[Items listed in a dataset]
/-! ### §1 The descent kernel at odd `p` from a RATIONAL member tower with a PER-LEVEL exponent -/

-- Same elaboration profile as p616714 (five `ℕ`-indexed families unified with the feeder's binders): 800 000 heartbeats.
set_option maxHeartbeats 800000 in
/-- **ROAD FF DESCENT KERNEL AT ANY ODD PRIME FROM A RATIONAL MEMBER TOWER WITH A PER-LEVEL EXPONENT.** For a globally
minimal `E/ℚ`, `p ≥ 3` with `E[p]` irreducible and `p ∥ N`, `K` imaginary quadratic with `p` split, the X-slot `𝔭bar ∋ p`,
(dec) `E(ℚ_p)[p] = 0`, ANY `L ∈ R₀⟦T⟧` with a factorisation `L·P_Σ = C(p)^t·L₀`, `C(p)` regular modulo `L₀`
(always available with `t = μ(L·P_Σ)`: `CongruenceDescent.exists_eq_C_pow_mul_regular_unrSeries`), exponents
`e : ℕ → ℕ` with `m − e_m` unbounded, and for every `m ≥ 1` a Hida member `g_m` [Ski16 §2.6] whose `Σ`-imprimitive Selmer
dual satisfies, in every receptacle `S₀`, the RATIONAL one-sided inclusion UNDER the torsion premise
«`(p^{e_m} · Ch(X^Σ_ac(A_{g_m})))·S₀⟦T⟧ ⊆ (L_m)`» and (c) «`(L_m) ⊆ (L·P_Σ) + (p^m)`»: then
`(C(p)^t · Fitt₀_Λ(X^Σ_ac(E; slot 𝔭bar)))·R₀⟦T⟧ ⊆ (L·P_Σ)`. Wiring = p616714 verbatim; the limit is the per-level one of
p624691 (`AcSelmer.XAc.map_span_C_pow_mul_fittingIdeal_le_span_of_oneSided_congruences_descent_le_printed_perLevel`).
CONDITIONAL on Shapiro `hSh` (PUBLISHED) and on the rational member tower (RESEARCH); nothing is booked; BSD is proved for
no curve. [cite: Castella2018Erratum, (b), (c), Lemma 2.1, (2.5) and proof of Thm. 1.1 (pp. 2–4)]
[cite: Skinner2016PacificMC, §2.3 (p. 179), §2.6 (2-6-1), §3.1 (p. 192)] [cite: SkinnerUrban2014, Prop. 3.2.3, Lemma 3.1.9]
[cite: YanZhu2026, Cor. 4.6 (the `S⁻¹`-shape of the member inclusion)] [cite: StacksProject, Tag 05GI] -/
theorem P2.RoadFF.map_span_C_pow_mul_fittingIdeal_le_of_rationalMemberTower_odd_perLevel
    (hSh : SkinnerUrban2014.prop323_XAc_equiv_XBigDecomp)
    (W : WeierstrassCurve ℚ) [W.IsElliptic] [W.IsGloballyMinimal] (p : ℕ) [Fact p.Prime] (hp : 3 ≤ p)
    (K : Type) [Field K] [NumberField K] (hK : IsImaginaryQuadratic K) (hirr : Irr W p) (hmult : Mult W p)
    (hsp : SplitsIn K p) (hiv : ∀ Q : (W.baseChange ℚ_[p]).toAffine.Point, p • Q = 0 → Q = 0)
    (κ : ZpExtension K p) (hκ : κ.IsAnticyclotomic) (γ : Field.absoluteGaloisGroup K) [Fact (κ.IsTopGenerator γ)]
    (𝔭bar : HeightOneSpectrum (𝓞 K)) (h𝔭bar : ((p : ℕ) : 𝓞 K) ∈ 𝔭bar.asIdeal)
    (L : UnrSeries p) {t : ℕ} {L₀ : UnrSeries p}
    (hLS : L * PowerSeries.map (toUnr p) (W.sigmaEulerElement p K κ) =
      (C ((p : ℕ) : unrIntegers p) : UnrSeries p) ^ t * L₀)
    (hreg : ∀ y : UnrSeries p, (C ((p : ℕ) : unrIntegers p) : UnrSeries p) * y ∈ Ideal.span {L₀} →
      y ∈ Ideal.span {L₀})
    (e : ℕ → ℕ) (hunb : ∀ n : ℕ, ∃ m : ℕ, 1 ≤ m ∧ n + e m ≤ m)
    (hmem : ∀ m : ℕ, 1 ≤ m →
      ∃ D : Skinner2016.HidaCongruentMember W p m,
        ∀ [TopologicalSpace (PowerSeries (padicCoeffIntegers D.ι))]
          [ContinuousSMul (PowerSeries (padicCoeffIntegers D.ι))
            (BigRepModule (padicCoeffIntegers D.ι) p (Cofree D.Δ.ρ (padicCoeffField D.ι)))],
        ∀ (S₀ : Type) [CommRing S₀] (a : unrIntegers p →+* S₀) (b : padicCoeffIntegers D.ι →+* S₀)
          (j : ℤ_[p] →+* unrIntegers p),
          (∀ x : ℤ_[p], ((j x : unrIntegers p) : ℂ_[p]) = algebraMap ℚ_[p] ℂ_[p] (x : ℚ_[p])) →
          a.comp j = b.comp (algebraMap ℤ_[p] (padicCoeffIntegers D.ι)) →
          ∃ Lm : PowerSeries S₀,
            (Module.IsTorsion (PowerSeries (padicCoeffIntegers D.ι))
                (XBig κ (D.Δ.cofreeRepOver K) 𝔭bar (↑(W.sigmaPlacesFinset p K))) →
              Ideal.span {((p : ℕ) : PowerSeries S₀) ^ e m} *
                  (XBig.charIdeal κ (D.Δ.cofreeRepOver K) 𝔭bar (↑(W.sigmaPlacesFinset p K))).map
                    (PowerSeries.map b) ≤ Ideal.span {Lm}) ∧
            Ideal.span {Lm} ≤
              Ideal.span {PowerSeries.map a (L * PowerSeries.map j (W.sigmaEulerElement p K κ))} ⊔
                Ideal.span {((p : ℕ) : PowerSeries S₀) ^ m}) :
    (Ideal.span {(PowerSeries.C (p : ℤ_[p]) : IwasawaAlgebra p) ^ t} *
        Module.fittingIdeal (IwasawaAlgebra p)
          (AcSelmer.XAc (W.baseChange K) p κ 𝔭bar
            (↑(W.sigmaPlacesFinset p K) : Set (HeightOneSpectrum (𝓞 K))) γ) 0).map (PowerSeries.map (toUnr p)) ≤
      Ideal.span {L * PowerSeries.map (toUnr p) (W.sigmaEulerElement p K κ)} := by
  -- ### elementary consequences of the binders
  have hpN : p ∣ W.conductorNorm ℤ := dvd_conductorNorm_of_mult hmult
  have hN0 : W.conductorNorm ℤ ≠ 0 := (W.conductorNorm_pos_holds).ne'
  have hpM : ¬ p ∣ W.conductorNorm ℤ / p := by
    have hfac := W.factorization_conductorNorm_eq_one_of_hasMultiplicativeReductionAtPrime p hmult
    intro h
    have h2 : p ^ 2 ∣ W.conductorNorm ℤ := by
      rw [pow_two]
      exact Nat.mul_dvd_of_dvd_div hpN h
    have := ((Fact.out : p.Prime).pow_dvd_iff_le_factorization hN0).mp h2
    omega
  have hMpos : 0 < W.conductorNorm ℤ / p :=
    Nat.div_pos (Nat.le_of_dvd (Nat.pos_of_ne_zero hN0) hpN) (Fact.out : p.Prime).pos
  haveI : NeZero (W.conductorNorm ℤ / p) := ⟨hMpos.ne'⟩
  have hHp : SatisfiesHeegnerHypothesis p K := satisfiesHeegnerHypothesis_of_splitsIn Fact.out hsp
  -- ### `Σ`
  have hSfin : (↑(W.sigmaPlacesFinset p K) : Set (HeightOneSpectrum (𝓞 K))).Finite :=
    (W.sigmaPlacesFinset p K).finite_toSet
  have hSp : ∀ w ∈ (↑(W.sigmaPlacesFinset p K) : Set (HeightOneSpectrum (𝓞 K))),
      ((p : ℕ) : 𝓞 K) ∉ w.asIdeal :=
    fun w hw => W.forall_mem_sigmaPlacesFinset_not_mem p K w (Finset.mem_coe.1 hw)
  have hS : ∀ w : HeightOneSpectrum (𝓞 K), w ∉ (↑(W.sigmaPlacesFinset p K) : Set (HeightOneSpectrum (𝓞 K))) →
      ((p : ℕ) : 𝓞 K) ∉ w.asIdeal → (W.baseChange K).HasGoodReductionAt w := by
    intro w hw hwp
    rw [WeierstrassCurve.coe_sigmaPlacesFinset] at hw
    exact WeierstrassCurve.hasGoodReductionAt_baseChange_of_not_mem_sigmaPlaces hw hwp
  have hSM : ∀ w : HeightOneSpectrum (𝓞 K), w ∉ (↑(W.sigmaPlacesFinset p K) : Set (HeightOneSpectrum (𝓞 K))) →
      ((W.conductorNorm ℤ / p : ℕ) : 𝓞 K) ∉ w.asIdeal := by
    intro w hw hM'
    rw [WeierstrassCurve.coe_sigmaPlacesFinset] at hw
    exact hw (WeierstrassCurve.mem_sigmaPlaces_of_tameLevel_mem hpN hpM hM')
  -- ### `K_{𝔭bar} → ℚ_p`
  obtain ⟨heb, hfb⟩ := degreeOne_of_splitsIn hK.1 hsp h𝔭bar
  obtain ⟨φ⟩ := AcSelmer.exists_ringHom_adicCompletion_padic_of_degreeOne p 𝔭bar h𝔭bar heb hfb
  -- ### a member at every level `max m 1`, with its own exponent `e (max m 1)`
  choose Dm hDm using fun m : ℕ => hmem (max m 1) (le_max_right m 1)
  -- ### the unboundedness of `m − e_m` in the re-indexed form
  have hunb' : ∀ n : ℕ, ∃ m : ℕ, 1 ≤ m ∧ n + e (max m 1) ≤ m := by
    intro n
    obtain ⟨m, hm1, hmn⟩ := hunb n
    exact ⟨m, hm1, by rwa [max_eq_left hm1]⟩
  -- ### topologies and coefficient-ring instances
  letI : TopologicalSpace (IwasawaAlgebra p) := ⊥
  haveI : DiscreteTopology (IwasawaAlgebra p) := ⟨rfl⟩
  letI τ : ∀ m : ℕ, TopologicalSpace (PowerSeries (padicCoeffIntegers (Dm m).ι)) := fun _ => ⊥
  haveI : ∀ m : ℕ, DiscreteTopology (PowerSeries (padicCoeffIntegers (Dm m).ι)) := fun _ => ⟨rfl⟩
  haveI : ∀ m : ℕ, IsPrincipalIdealRing (padicCoeffIntegers (Dm m).ι) := fun m =>
    (Dm m).isPrincipalIdealRing_coeffRing
  haveI : ∀ m : ℕ, Module.Free ℤ_[p] (padicCoeffIntegers (Dm m).ι) := fun m => (Dm m).moduleFree_coeffRing
  haveI : ∀ m : ℕ, Module.Finite ℤ_[p] (padicCoeffIntegers (Dm m).ι) := fun m =>
    (Dm m).moduleFinite_coeffRing
  letI : Algebra ℤ_[p] (unrIntegers p) := (toUnr p).toAlgebra
  have hj : algebraMap ℤ_[p] (unrIntegers p) = toUnr p := rfl
  haveI : ∀ m : ℕ, Module.FaithfullyFlat (UnrSeries p)
      (PowerSeries (unrIntegers p ⊗[ℤ_[p]] padicCoeffIntegers (Dm m).ι)) := fun m =>
    faithfullyFlat_receptacle p (padicCoeffIntegers (Dm m).ι)
  -- the receptacle clause of every member: the RATIONAL (2.5)_m with exponent `e (max m 1)` under the torsion premise, and (c)
  have hrec : ∀ m : ℕ, ∃ Lm : PowerSeries (unrIntegers p ⊗[ℤ_[p]] padicCoeffIntegers (Dm m).ι),
      (Module.IsTorsion (PowerSeries (padicCoeffIntegers (Dm m).ι))
          (XBig κ ((Dm m).Δ.cofreeRepOver K) 𝔭bar (↑(W.sigmaPlacesFinset p K) : Set (HeightOneSpectrum (𝓞 K)))) →
        Ideal.span {((p : ℕ) : PowerSeries (unrIntegers p ⊗[ℤ_[p]] padicCoeffIntegers (Dm m).ι)) ^ e (max m 1)} *
          (XBig.charIdeal κ ((Dm m).Δ.cofreeRepOver K) 𝔭bar
            (↑(W.sigmaPlacesFinset p K) : Set (HeightOneSpectrum (𝓞 K)))).map
            (PowerSeries.map (Algebra.TensorProduct.includeRight (R := ℤ_[p]) (A := unrIntegers p)
              (B := padicCoeffIntegers (Dm m).ι)).toRingHom) ≤ Ideal.span {Lm}) ∧
        Ideal.span {Lm} ≤
          Ideal.span {PowerSeries.map (algebraMap (unrIntegers p)
              (unrIntegers p ⊗[ℤ_[p]] padicCoeffIntegers (Dm m).ι))
              (L * PowerSeries.map (toUnr p) (W.sigmaEulerElement p K κ))} ⊔
            Ideal.span {((p : ℕ) : PowerSeries (unrIntegers p ⊗[ℤ_[p]] padicCoeffIntegers (Dm m).ι)) ^
              (max m 1)} :=
    fun m => hDm m _ (algebraMap _ _) _ (toUnr p) (coe_toUnr p)
      (algebraMap_comp_toUnr_eq p (padicCoeffIntegers (Dm m).ι) hj)
  choose Lm hLm using hrec
  -- finite generation of `X^Σ_ac(A_{g_m})` over `Λ_{𝒪_m}`
  haveI : ∀ m : ℕ, Module.Finite (PowerSeries (padicCoeffIntegers (Dm m).ι))
      (XBig κ ((Dm m).Δ.cofreeRepOver K) 𝔭bar (↑(W.sigmaPlacesFinset p K) : Set (HeightOneSpectrum (𝓞 K)))) :=
    fun m =>
      haveI := (Dm m).finiteDimensional_padicCoeffField
      SkinnerUrban2014.moduleFinite_XBig_of_lemma319 SkinnerUrban2014.lemma319_finite_XBig_holds κ 𝔭bar _ hSfin
        ((Dm m).Δ.cofreeRepOver K)
        (GreenbergSelmer.Cofree.exists_pow_psmul_eq_zero (Dm m).ι (Dm m).Δ.ρ)
        (GreenbergSelmer.Cofree.divisible (padicCoeffField (Dm m).ι) (Dm m).Δ.ρ (Fact.out : p.Prime).ne_zero)
        (GreenbergSelmer.Cofree.finite_setOf_psmul_eq_zero (Dm m).ι (Dm m).Δ.ρ)
        (GreenbergSelmer.OrdinaryNewformDatum.cofreeRepOver_localMap_inr_apply_eq_self (Dm m).Δ K _ hSM)
  -- ### the member congruences `e_m` at `3 ≤ p`
  have hEm : ∀ m : ℕ, 1 ≤ m →
      Nonempty ((((PowerSeries (padicCoeffIntegers (Dm m).ι)) ⊗[IwasawaAlgebra p]
            AcSelmer.XAc (W.baseChange K) p κ 𝔭bar (↑(W.sigmaPlacesFinset p K) : Set (HeightOneSpectrum (𝓞 K))) γ) ⧸
          (((Ideal.span {(C (p : ℤ_[p]) : IwasawaAlgebra p)}).map
              (algebraMap (IwasawaAlgebra p) (PowerSeries (padicCoeffIntegers (Dm m).ι)))) ^ m •
            (⊤ : Submodule (PowerSeries (padicCoeffIntegers (Dm m).ι))
              ((PowerSeries (padicCoeffIntegers (Dm m).ι)) ⊗[IwasawaAlgebra p]
                AcSelmer.XAc (W.baseChange K) p κ 𝔭bar (↑(W.sigmaPlacesFinset p K) : Set (HeightOneSpectrum (𝓞 K))) γ))))
          ≃ₗ[PowerSeries (padicCoeffIntegers (Dm m).ι)]
        (XBig κ ((Dm m).Δ.cofreeRepOver K) 𝔭bar (↑(W.sigmaPlacesFinset p K) : Set (HeightOneSpectrum (𝓞 K))) ⧸
          (((Ideal.span {(C (p : ℤ_[p]) : IwasawaAlgebra p)}).map
              (algebraMap (IwasawaAlgebra p) (PowerSeries (padicCoeffIntegers (Dm m).ι)))) ^ m •
            (⊤ : Submodule (PowerSeries (padicCoeffIntegers (Dm m).ι))
              (XBig κ ((Dm m).Δ.cofreeRepOver K) 𝔭bar (↑(W.sigmaPlacesFinset p K) : Set (HeightOneSpectrum (𝓞 K)))))))) := by
    intro m hm
    exact nonempty_quotPow_congr_of_eq _ (max_eq_left hm)
      (nonempty_memberCongruence_odd_of_facts hSh Skinner2016.selmerBig_extendScalars_equiv_baseChange_holds hp
        hirr hK hHp 𝔭bar h𝔭bar φ hiv _ hSfin hSp hS hSM κ hκ γ (Dm m) (le_max_right m 1)).some
  -- ### the per-level twisting element `C(p)^{e_m}` and its image `p^{e_m}` in every receptacle
  have hCp : (PowerSeries.C (p : ℤ_[p]) : IwasawaAlgebra p) = ((p : ℕ) : IwasawaAlgebra p) := map_natCast _ p
  have htw : ∀ m : ℕ,
      (PowerSeries.map (Algebra.TensorProduct.includeRight (R := ℤ_[p]) (A := unrIntegers p)
          (B := padicCoeffIntegers (Dm m).ι)).toRingHom)
        (algebraMap (IwasawaAlgebra p) (PowerSeries (padicCoeffIntegers (Dm m).ι))
          ((PowerSeries.C (p : ℤ_[p]) : IwasawaAlgebra p) ^ e (max m 1))) =
      ((p : ℕ) : PowerSeries (unrIntegers p ⊗[ℤ_[p]] padicCoeffIntegers (Dm m).ι)) ^ e (max m 1) := by
    intro m
    rw [hCp, map_pow, map_pow, map_natCast, map_natCast]
  -- ### (c), one-sided, with `(p^m)` in the consumer's spelling
  have hc' : ∀ m : ℕ, 1 ≤ m →
      Ideal.span {Lm m} ≤
        Ideal.span {algebraMap (UnrSeries p) (PowerSeries (unrIntegers p ⊗[ℤ_[p]] padicCoeffIntegers (Dm m).ι))
            (L * PowerSeries.map (toUnr p) (W.sigmaEulerElement p K κ))} ⊔
          (((Ideal.span {(C (p : ℤ_[p]) : IwasawaAlgebra p)}).map (PowerSeries.map (toUnr p))).map
            (algebraMap (UnrSeries p) (PowerSeries (unrIntegers p ⊗[ℤ_[p]] padicCoeffIntegers (Dm m).ι)))) ^ m :=
    fun m hm => span_le_sup_of_receptacle p (padicCoeffIntegers (Dm m).ι) hm _ (Lm m) (hLm m).2
  -- ### the per-level twisted Fitting-level member limit (prime avoidance by `p` in `R₀⟦T⟧`, Krull along `m − e_m → ∞`)
  refine AcSelmer.XAc.map_span_C_pow_mul_fittingIdeal_le_span_of_oneSided_congruences_descent_le_printed_perLevel
    (W.baseChange K) p κ 𝔭bar γ hSfin (fun m => e (max m 1)) hunb'
    (L * PowerSeries.map (toUnr p) (W.sigmaEulerElement p K κ)) hLS hreg
    (fun m => PowerSeries (padicCoeffIntegers (Dm m).ι))
    (fun m => PowerSeries (unrIntegers p ⊗[ℤ_[p]] padicCoeffIntegers (Dm m).ι))
    (fun m => PowerSeries.map (Algebra.TensorProduct.includeRight (R := ℤ_[p]) (A := unrIntegers p)
      (B := padicCoeffIntegers (Dm m).ι)).toRingHom)
    (fun m => map_includeRight_comp_algebraMap p (padicCoeffIntegers (Dm m).ι) hj)
    (fun m => XBig κ ((Dm m).Δ.cofreeRepOver K) 𝔭bar (↑(W.sigmaPlacesFinset p K) : Set (HeightOneSpectrum (𝓞 K))))
    Lm (fun m hm => (hEm m hm).some)
    ?_ hc'
  intro m _ hTm
  have hI := congrArg (fun x : PowerSeries (unrIntegers p ⊗[ℤ_[p]] padicCoeffIntegers (Dm m).ι) =>
    Ideal.span ({x} : Set (PowerSeries (unrIntegers p ⊗[ℤ_[p]] padicCoeffIntegers (Dm m).ι)))) (htw m)
  exact (congrArg (· * _) hI).trans_le ((hLm m).1 hTm)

* **Work to be completed**:
Exactly as written, repeat each line from the beginning of the data above to the line containing "with a factorisation", inclusive.

* **Result of the exercise**:
/-! ### §1 The descent kernel at odd `p` from a RATIONAL member tower with a PER-LEVEL exponent -/

-- Same elaboration profile as p616714 (five `ℕ`-indexed families unified with the feeder's binders): 800 000 heartbeats.
set_option maxHeartbeats 800000 in
/-- **ROAD FF DESCENT KERNEL AT ANY ODD PRIME FROM A RATIONAL MEMBER TOWER WITH A PER-LEVEL EXPONENT.** For a globally
minimal `E/ℚ`, `p ≥ 3` with `E[p]` irreducible and `p ∥ N`, `K` imaginary quadratic with `p` split, the X-slot `𝔭bar ∋ p`,
(dec) `E(ℚ_p)[p] = 0`, ANY `L ∈ R₀⟦T⟧` with a factorisation `L·P_Σ = C(p)^t·L₀`, `C(p)` regular modulo `L₀`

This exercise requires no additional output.